== Segment start ==

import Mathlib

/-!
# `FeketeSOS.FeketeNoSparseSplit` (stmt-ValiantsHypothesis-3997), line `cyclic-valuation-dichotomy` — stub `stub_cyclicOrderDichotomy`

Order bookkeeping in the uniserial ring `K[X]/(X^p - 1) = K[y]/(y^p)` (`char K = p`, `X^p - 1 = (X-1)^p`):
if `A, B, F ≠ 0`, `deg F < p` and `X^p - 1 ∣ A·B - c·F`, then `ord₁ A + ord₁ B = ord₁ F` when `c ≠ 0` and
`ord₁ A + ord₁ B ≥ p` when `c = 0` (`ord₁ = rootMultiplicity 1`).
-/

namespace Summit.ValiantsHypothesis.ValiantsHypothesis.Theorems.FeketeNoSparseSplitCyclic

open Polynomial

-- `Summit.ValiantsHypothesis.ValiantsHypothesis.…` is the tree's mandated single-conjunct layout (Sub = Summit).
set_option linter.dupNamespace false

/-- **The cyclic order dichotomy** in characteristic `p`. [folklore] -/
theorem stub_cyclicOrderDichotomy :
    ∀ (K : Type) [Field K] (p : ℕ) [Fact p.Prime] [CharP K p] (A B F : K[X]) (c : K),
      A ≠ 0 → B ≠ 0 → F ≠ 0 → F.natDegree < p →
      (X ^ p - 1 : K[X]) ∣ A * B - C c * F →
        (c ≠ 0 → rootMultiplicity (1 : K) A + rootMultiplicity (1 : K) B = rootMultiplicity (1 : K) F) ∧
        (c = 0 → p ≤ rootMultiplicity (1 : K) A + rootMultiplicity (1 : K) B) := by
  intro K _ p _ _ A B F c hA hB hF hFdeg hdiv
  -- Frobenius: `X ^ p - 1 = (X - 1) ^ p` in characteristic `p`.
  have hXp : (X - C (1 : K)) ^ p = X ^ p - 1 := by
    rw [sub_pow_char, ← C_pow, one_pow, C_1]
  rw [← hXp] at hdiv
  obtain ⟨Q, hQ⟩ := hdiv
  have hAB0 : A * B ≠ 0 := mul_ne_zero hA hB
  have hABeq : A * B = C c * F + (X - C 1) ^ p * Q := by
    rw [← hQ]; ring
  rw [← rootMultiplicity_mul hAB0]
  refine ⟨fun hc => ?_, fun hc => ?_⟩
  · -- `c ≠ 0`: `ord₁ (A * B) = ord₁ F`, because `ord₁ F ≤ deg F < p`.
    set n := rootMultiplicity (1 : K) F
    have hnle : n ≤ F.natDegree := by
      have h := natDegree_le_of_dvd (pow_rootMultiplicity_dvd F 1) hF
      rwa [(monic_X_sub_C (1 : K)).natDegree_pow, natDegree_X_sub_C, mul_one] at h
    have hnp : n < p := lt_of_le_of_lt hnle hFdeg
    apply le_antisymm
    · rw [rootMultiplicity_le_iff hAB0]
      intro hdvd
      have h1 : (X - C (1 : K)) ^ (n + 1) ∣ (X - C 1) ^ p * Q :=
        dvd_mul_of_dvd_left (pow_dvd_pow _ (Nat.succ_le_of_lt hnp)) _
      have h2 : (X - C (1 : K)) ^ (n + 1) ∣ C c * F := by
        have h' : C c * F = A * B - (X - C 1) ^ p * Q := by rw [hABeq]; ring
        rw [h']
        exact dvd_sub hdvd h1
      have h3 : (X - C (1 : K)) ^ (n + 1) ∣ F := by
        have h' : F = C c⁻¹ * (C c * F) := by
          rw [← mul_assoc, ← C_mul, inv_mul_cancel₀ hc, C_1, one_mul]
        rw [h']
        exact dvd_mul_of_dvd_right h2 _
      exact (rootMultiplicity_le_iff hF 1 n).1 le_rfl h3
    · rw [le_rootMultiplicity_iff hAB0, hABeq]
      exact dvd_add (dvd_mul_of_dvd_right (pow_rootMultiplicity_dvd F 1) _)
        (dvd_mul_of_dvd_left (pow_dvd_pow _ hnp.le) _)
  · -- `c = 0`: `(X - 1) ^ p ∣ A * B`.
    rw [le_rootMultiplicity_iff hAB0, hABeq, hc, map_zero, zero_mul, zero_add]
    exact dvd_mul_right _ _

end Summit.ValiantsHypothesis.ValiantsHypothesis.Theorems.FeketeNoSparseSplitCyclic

== Segment end ==

### HOW TO COMPLETE THIS TASK
Above are some lines. Repeat exactly, and only, those from the line that has "cyclic order dichotomy**" through the line that has "(c = 0 → p ≤ rootMultiplicity".

### YOUR SOLUTION
/-- **The cyclic order dichotomy** in characteristic `p`. [folklore] -/
theorem stub_cyclicOrderDichotomy :
    ∀ (K : Type) [Field K] (p : ℕ) [Fact p.Prime] [CharP K p] (A B F : K[X]) (c : K),
      A ≠ 0 → B ≠ 0 → F ≠ 0 → F.natDegree < p →
      (X ^ p - 1 : K[X]) ∣ A * B - C c * F →
        (c ≠ 0 → rootMultiplicity (1 : K) A + rootMultiplicity (1 : K) B = rootMultiplicity (1 : K) F) ∧
        (c = 0 → p ≤ rootMultiplicity (1 : K) A + rootMultiplicity (1 : K) B) := by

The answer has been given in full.